INSTRUCTIONS FOR THE TASK: Only a number is wanted: how many lines of the entries include the string "stratFun"?

*** DATASET RECORDS ***

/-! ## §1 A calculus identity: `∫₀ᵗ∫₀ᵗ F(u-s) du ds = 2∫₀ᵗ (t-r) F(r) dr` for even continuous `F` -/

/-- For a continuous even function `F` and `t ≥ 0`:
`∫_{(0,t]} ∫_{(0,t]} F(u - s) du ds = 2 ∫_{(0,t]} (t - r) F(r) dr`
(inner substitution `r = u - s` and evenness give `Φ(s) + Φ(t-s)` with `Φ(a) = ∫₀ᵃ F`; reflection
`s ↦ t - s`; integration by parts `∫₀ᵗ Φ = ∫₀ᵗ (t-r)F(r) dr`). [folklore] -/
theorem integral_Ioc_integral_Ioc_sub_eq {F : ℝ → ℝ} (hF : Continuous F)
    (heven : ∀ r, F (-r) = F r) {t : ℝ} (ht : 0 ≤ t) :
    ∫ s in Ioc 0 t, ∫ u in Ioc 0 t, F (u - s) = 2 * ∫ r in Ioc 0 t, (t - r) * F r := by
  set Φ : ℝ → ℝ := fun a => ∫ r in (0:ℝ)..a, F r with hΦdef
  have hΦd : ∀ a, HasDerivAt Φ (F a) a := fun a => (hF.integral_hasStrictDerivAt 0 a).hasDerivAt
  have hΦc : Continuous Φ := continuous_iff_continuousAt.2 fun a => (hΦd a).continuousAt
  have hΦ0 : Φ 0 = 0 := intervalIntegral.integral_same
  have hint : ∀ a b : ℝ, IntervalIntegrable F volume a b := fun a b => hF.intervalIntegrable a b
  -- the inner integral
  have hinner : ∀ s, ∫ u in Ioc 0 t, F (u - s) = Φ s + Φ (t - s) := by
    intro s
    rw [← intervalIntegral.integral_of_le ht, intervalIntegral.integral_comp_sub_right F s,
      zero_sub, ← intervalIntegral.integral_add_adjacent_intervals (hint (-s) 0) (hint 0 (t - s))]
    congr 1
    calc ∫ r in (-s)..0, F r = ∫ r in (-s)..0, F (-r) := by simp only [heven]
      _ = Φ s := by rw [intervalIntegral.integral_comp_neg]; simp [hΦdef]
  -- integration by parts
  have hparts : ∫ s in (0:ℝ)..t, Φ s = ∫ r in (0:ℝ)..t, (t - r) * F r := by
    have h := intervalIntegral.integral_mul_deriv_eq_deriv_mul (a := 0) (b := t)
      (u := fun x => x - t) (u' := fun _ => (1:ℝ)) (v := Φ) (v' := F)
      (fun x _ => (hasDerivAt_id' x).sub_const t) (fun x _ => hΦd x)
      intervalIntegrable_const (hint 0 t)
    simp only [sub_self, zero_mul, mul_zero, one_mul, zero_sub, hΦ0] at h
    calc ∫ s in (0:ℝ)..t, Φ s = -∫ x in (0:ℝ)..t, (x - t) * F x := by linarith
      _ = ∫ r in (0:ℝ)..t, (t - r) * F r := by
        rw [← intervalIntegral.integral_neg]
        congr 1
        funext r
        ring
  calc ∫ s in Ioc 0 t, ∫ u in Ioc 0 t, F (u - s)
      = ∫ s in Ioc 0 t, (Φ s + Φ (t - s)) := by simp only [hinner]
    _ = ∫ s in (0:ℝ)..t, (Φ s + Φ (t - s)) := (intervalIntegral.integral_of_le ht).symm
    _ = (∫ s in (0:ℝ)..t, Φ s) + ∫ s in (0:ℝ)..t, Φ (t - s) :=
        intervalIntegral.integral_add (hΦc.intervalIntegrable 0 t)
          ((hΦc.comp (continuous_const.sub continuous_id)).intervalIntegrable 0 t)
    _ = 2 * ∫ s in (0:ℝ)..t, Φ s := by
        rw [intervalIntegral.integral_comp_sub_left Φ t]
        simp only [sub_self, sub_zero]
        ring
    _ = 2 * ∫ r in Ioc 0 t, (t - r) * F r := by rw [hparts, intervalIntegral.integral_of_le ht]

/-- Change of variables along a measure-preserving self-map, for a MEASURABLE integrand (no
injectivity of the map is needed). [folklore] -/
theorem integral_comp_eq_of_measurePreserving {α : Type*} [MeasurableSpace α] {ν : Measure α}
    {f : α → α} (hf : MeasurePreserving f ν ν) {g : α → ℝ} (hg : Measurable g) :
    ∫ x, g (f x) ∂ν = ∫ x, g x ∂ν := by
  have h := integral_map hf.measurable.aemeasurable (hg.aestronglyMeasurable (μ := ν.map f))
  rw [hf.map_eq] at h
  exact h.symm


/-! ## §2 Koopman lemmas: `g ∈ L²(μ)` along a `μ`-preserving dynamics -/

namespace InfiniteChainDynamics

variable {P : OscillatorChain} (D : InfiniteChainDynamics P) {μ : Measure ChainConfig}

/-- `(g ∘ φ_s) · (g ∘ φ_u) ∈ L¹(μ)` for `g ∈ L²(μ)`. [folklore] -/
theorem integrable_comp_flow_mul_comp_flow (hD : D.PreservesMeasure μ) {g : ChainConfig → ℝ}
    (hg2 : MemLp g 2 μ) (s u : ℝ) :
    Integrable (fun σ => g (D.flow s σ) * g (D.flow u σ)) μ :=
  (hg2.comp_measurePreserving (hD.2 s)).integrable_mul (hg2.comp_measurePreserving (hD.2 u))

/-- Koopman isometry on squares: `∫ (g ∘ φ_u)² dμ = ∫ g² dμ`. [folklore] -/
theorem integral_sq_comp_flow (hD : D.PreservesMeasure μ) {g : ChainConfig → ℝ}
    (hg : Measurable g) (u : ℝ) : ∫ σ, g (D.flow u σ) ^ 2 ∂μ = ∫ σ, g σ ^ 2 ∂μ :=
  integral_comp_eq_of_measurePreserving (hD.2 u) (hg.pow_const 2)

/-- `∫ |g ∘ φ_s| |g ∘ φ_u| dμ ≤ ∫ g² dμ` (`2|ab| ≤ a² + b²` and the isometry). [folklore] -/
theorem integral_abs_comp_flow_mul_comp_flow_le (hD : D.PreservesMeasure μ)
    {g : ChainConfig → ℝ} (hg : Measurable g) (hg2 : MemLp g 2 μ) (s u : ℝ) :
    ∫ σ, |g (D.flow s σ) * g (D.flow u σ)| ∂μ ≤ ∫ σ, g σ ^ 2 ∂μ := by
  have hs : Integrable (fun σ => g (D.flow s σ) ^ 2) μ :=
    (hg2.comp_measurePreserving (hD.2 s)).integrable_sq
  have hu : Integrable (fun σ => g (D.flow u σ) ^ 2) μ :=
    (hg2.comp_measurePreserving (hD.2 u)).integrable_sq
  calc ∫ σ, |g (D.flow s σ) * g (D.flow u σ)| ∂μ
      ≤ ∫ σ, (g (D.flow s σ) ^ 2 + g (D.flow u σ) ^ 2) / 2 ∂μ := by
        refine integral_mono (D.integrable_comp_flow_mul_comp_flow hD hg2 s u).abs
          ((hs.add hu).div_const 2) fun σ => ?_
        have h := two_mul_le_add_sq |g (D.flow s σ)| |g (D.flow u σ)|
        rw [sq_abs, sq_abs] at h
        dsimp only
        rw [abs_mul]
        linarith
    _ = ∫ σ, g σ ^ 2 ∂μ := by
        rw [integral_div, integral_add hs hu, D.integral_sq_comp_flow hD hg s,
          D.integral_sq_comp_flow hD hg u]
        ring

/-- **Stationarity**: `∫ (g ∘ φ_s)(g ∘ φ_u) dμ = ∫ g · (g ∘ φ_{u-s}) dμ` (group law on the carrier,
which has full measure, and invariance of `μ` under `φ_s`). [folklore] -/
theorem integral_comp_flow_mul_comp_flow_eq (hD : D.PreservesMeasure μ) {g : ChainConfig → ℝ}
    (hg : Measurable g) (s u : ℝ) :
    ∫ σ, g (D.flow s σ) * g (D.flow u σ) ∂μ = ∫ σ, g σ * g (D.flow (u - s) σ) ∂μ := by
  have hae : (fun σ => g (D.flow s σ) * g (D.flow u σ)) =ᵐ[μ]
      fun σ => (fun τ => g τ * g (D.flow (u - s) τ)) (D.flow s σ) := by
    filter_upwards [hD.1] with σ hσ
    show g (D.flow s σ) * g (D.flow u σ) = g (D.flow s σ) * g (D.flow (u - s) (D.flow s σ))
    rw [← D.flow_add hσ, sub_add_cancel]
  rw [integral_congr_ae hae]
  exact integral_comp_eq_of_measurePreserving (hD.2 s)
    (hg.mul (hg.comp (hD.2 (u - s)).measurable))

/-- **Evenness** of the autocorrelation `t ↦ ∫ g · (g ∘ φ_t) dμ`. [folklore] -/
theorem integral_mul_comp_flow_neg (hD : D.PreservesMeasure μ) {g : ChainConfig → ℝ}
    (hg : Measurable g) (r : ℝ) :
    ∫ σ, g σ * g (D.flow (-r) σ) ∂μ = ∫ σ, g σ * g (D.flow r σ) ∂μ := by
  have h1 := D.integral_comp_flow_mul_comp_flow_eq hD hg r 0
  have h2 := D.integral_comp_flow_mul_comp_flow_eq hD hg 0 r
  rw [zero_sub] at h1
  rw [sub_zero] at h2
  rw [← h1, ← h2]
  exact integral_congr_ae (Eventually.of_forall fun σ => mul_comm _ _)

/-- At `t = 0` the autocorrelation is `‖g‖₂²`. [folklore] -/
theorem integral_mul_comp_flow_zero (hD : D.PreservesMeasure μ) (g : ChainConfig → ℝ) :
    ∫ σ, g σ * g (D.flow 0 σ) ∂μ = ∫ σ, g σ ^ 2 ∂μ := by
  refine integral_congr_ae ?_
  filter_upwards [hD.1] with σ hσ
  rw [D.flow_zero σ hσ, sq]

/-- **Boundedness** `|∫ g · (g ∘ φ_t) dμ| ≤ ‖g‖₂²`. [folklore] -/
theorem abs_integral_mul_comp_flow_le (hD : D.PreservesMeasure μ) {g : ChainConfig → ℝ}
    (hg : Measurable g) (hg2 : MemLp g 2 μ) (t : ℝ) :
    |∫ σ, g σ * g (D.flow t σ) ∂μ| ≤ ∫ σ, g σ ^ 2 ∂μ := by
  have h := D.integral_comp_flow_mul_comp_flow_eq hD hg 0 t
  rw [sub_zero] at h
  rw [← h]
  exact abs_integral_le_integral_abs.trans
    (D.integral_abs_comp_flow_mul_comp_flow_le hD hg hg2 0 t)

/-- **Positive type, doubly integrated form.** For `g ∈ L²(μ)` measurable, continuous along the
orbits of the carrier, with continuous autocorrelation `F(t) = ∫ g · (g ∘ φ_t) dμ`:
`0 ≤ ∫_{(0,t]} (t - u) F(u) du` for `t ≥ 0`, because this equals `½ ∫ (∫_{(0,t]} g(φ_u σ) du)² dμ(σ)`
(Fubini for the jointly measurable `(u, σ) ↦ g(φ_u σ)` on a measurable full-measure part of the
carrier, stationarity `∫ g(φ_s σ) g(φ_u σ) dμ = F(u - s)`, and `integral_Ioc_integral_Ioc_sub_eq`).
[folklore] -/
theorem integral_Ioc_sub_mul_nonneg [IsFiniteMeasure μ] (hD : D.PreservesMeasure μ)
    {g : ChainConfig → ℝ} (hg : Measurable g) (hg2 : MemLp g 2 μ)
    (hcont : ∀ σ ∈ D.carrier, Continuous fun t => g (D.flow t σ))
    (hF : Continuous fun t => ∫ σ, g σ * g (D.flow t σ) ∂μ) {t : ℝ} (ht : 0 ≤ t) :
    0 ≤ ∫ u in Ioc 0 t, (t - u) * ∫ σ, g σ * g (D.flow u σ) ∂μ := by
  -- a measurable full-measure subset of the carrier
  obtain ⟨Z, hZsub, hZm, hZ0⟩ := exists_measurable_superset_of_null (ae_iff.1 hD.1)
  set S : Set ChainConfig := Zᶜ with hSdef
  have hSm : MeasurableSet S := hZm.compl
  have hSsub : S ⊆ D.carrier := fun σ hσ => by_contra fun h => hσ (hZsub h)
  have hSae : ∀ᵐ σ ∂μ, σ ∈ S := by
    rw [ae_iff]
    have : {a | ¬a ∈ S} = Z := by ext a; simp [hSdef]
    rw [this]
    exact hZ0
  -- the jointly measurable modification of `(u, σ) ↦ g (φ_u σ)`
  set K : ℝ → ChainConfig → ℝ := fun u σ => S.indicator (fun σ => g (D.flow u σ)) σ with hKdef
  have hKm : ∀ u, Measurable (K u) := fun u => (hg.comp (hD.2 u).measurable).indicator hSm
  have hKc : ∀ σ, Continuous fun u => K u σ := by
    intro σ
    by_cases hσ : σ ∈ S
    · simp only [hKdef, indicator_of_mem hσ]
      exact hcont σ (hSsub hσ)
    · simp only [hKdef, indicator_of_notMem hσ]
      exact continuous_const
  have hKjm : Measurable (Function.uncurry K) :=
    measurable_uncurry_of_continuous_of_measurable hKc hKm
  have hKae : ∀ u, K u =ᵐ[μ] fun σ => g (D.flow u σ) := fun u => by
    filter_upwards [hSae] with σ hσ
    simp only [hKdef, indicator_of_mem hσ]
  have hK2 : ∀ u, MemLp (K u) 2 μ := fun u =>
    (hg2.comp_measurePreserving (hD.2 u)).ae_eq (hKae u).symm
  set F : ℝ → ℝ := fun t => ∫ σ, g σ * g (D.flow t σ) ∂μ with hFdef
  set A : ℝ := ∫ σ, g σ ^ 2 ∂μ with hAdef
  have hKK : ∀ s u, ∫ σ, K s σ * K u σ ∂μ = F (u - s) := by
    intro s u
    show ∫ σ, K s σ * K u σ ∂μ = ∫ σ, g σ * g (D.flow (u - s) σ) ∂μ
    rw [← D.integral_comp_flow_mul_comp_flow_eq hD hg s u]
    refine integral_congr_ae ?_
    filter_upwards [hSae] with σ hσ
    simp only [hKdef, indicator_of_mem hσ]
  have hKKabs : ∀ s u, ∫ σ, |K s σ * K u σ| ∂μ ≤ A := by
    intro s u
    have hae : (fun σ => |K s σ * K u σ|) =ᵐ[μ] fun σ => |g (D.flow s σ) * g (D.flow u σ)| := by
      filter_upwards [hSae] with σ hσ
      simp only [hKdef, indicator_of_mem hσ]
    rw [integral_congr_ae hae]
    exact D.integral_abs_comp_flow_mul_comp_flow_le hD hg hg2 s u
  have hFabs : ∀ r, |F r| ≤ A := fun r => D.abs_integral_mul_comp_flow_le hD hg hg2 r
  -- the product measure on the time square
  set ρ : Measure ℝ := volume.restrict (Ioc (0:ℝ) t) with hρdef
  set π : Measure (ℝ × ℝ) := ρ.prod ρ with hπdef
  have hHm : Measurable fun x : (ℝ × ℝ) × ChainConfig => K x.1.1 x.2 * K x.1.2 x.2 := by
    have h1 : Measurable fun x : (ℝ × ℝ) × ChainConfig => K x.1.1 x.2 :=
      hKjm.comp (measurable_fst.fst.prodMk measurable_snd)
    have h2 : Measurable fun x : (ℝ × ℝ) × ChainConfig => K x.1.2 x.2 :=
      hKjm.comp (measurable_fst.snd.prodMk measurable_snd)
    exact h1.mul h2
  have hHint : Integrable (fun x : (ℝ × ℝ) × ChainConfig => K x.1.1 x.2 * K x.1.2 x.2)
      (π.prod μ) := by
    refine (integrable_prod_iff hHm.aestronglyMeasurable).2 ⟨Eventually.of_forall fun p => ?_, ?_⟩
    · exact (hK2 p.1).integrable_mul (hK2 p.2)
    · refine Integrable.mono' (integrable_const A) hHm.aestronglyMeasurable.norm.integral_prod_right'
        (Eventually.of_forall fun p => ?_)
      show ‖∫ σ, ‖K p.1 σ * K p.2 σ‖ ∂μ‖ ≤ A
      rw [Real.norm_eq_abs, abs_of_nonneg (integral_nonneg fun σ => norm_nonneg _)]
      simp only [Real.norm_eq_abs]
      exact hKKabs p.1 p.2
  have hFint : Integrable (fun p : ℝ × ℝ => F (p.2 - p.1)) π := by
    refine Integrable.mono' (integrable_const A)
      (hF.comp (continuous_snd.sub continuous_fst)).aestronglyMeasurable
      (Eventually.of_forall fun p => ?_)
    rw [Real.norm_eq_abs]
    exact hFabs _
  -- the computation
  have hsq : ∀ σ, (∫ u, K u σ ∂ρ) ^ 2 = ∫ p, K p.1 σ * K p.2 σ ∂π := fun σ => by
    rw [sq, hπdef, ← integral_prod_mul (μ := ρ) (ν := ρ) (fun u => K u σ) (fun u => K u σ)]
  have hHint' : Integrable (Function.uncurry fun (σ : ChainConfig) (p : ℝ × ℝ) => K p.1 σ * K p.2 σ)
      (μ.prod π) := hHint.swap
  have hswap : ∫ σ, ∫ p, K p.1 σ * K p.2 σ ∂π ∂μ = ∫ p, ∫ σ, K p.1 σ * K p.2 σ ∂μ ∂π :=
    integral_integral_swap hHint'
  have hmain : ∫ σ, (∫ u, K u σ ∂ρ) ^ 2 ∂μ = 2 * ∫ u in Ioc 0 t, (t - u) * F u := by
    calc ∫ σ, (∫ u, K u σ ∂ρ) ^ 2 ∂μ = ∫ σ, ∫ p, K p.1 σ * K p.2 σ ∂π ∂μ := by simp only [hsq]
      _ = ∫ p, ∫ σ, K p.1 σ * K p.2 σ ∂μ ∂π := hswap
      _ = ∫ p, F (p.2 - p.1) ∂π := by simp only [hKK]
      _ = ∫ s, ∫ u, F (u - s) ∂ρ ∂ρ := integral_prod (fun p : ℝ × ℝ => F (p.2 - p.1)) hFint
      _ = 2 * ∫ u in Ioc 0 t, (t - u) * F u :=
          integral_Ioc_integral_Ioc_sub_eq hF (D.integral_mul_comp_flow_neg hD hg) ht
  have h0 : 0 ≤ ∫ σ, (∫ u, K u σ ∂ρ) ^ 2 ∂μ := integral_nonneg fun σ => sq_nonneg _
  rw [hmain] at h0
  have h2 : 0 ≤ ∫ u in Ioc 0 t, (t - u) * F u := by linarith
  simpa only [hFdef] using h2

*** End of DATASET RECORDS ***
*** DATASET RECORDS ***

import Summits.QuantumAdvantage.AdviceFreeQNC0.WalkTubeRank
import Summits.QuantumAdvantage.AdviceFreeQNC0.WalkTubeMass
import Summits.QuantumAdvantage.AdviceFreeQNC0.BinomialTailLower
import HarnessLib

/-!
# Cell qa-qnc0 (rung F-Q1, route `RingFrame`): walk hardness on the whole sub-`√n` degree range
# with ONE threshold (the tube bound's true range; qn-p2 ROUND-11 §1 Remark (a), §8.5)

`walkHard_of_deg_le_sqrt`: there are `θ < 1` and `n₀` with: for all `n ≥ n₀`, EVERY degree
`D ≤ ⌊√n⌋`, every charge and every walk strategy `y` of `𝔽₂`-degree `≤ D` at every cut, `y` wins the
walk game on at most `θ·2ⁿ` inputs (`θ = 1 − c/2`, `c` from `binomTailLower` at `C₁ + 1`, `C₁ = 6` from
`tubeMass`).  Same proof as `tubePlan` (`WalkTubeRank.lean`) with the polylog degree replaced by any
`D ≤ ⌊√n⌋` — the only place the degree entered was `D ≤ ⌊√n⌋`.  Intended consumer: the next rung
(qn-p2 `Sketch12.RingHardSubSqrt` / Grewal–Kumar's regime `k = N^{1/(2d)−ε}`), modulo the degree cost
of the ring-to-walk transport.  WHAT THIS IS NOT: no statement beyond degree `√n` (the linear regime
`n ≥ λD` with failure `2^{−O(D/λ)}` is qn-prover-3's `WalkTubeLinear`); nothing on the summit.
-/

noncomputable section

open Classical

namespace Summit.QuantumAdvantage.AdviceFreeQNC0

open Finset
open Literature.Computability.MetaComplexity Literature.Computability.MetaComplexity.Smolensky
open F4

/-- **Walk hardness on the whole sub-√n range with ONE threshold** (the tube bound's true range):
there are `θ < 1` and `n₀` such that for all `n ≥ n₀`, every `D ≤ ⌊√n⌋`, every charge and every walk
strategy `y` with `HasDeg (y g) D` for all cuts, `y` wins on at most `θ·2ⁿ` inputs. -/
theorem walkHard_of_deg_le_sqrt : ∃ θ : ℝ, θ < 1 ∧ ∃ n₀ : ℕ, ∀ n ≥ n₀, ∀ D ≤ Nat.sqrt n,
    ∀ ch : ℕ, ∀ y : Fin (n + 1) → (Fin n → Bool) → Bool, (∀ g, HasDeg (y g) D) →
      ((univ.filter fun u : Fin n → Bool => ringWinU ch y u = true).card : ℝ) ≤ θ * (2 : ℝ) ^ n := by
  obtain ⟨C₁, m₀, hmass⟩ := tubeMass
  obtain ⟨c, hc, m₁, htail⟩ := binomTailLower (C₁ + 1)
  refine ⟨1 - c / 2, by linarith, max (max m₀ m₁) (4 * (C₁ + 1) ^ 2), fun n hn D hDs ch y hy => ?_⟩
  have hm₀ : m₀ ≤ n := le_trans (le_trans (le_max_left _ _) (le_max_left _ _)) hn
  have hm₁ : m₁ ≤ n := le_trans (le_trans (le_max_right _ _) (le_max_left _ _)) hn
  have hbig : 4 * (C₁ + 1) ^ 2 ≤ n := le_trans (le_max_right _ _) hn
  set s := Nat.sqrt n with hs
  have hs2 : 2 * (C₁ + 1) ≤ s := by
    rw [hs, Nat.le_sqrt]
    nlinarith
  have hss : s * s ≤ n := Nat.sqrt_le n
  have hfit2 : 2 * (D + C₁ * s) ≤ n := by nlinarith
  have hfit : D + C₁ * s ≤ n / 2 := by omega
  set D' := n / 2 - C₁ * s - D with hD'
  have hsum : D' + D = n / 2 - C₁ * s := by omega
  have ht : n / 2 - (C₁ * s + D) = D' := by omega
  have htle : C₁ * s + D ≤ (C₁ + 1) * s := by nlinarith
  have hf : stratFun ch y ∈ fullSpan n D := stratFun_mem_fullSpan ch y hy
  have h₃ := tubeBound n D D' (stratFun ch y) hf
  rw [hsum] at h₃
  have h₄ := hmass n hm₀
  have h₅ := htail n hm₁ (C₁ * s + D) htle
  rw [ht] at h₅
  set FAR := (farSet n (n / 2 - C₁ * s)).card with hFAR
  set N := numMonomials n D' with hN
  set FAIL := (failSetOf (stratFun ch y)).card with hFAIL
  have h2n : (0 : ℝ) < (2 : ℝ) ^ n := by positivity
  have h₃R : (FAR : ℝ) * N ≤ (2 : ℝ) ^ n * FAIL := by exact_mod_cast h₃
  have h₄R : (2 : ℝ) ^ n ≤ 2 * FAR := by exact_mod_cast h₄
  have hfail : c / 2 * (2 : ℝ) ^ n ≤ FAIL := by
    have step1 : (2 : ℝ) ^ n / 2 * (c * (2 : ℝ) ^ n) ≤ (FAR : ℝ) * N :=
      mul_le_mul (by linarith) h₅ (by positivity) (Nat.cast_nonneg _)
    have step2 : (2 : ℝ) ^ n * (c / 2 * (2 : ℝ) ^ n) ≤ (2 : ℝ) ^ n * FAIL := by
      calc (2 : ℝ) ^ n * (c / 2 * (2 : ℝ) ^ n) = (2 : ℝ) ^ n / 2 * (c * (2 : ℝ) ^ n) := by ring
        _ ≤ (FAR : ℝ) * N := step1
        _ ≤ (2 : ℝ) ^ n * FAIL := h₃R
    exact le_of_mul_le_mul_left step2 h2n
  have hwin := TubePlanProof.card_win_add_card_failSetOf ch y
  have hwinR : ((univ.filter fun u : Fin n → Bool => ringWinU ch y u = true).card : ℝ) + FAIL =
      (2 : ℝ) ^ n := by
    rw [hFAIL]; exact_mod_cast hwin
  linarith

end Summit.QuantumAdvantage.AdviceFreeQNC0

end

*** End of DATASET RECORDS ***

TASK OUTPUT: 3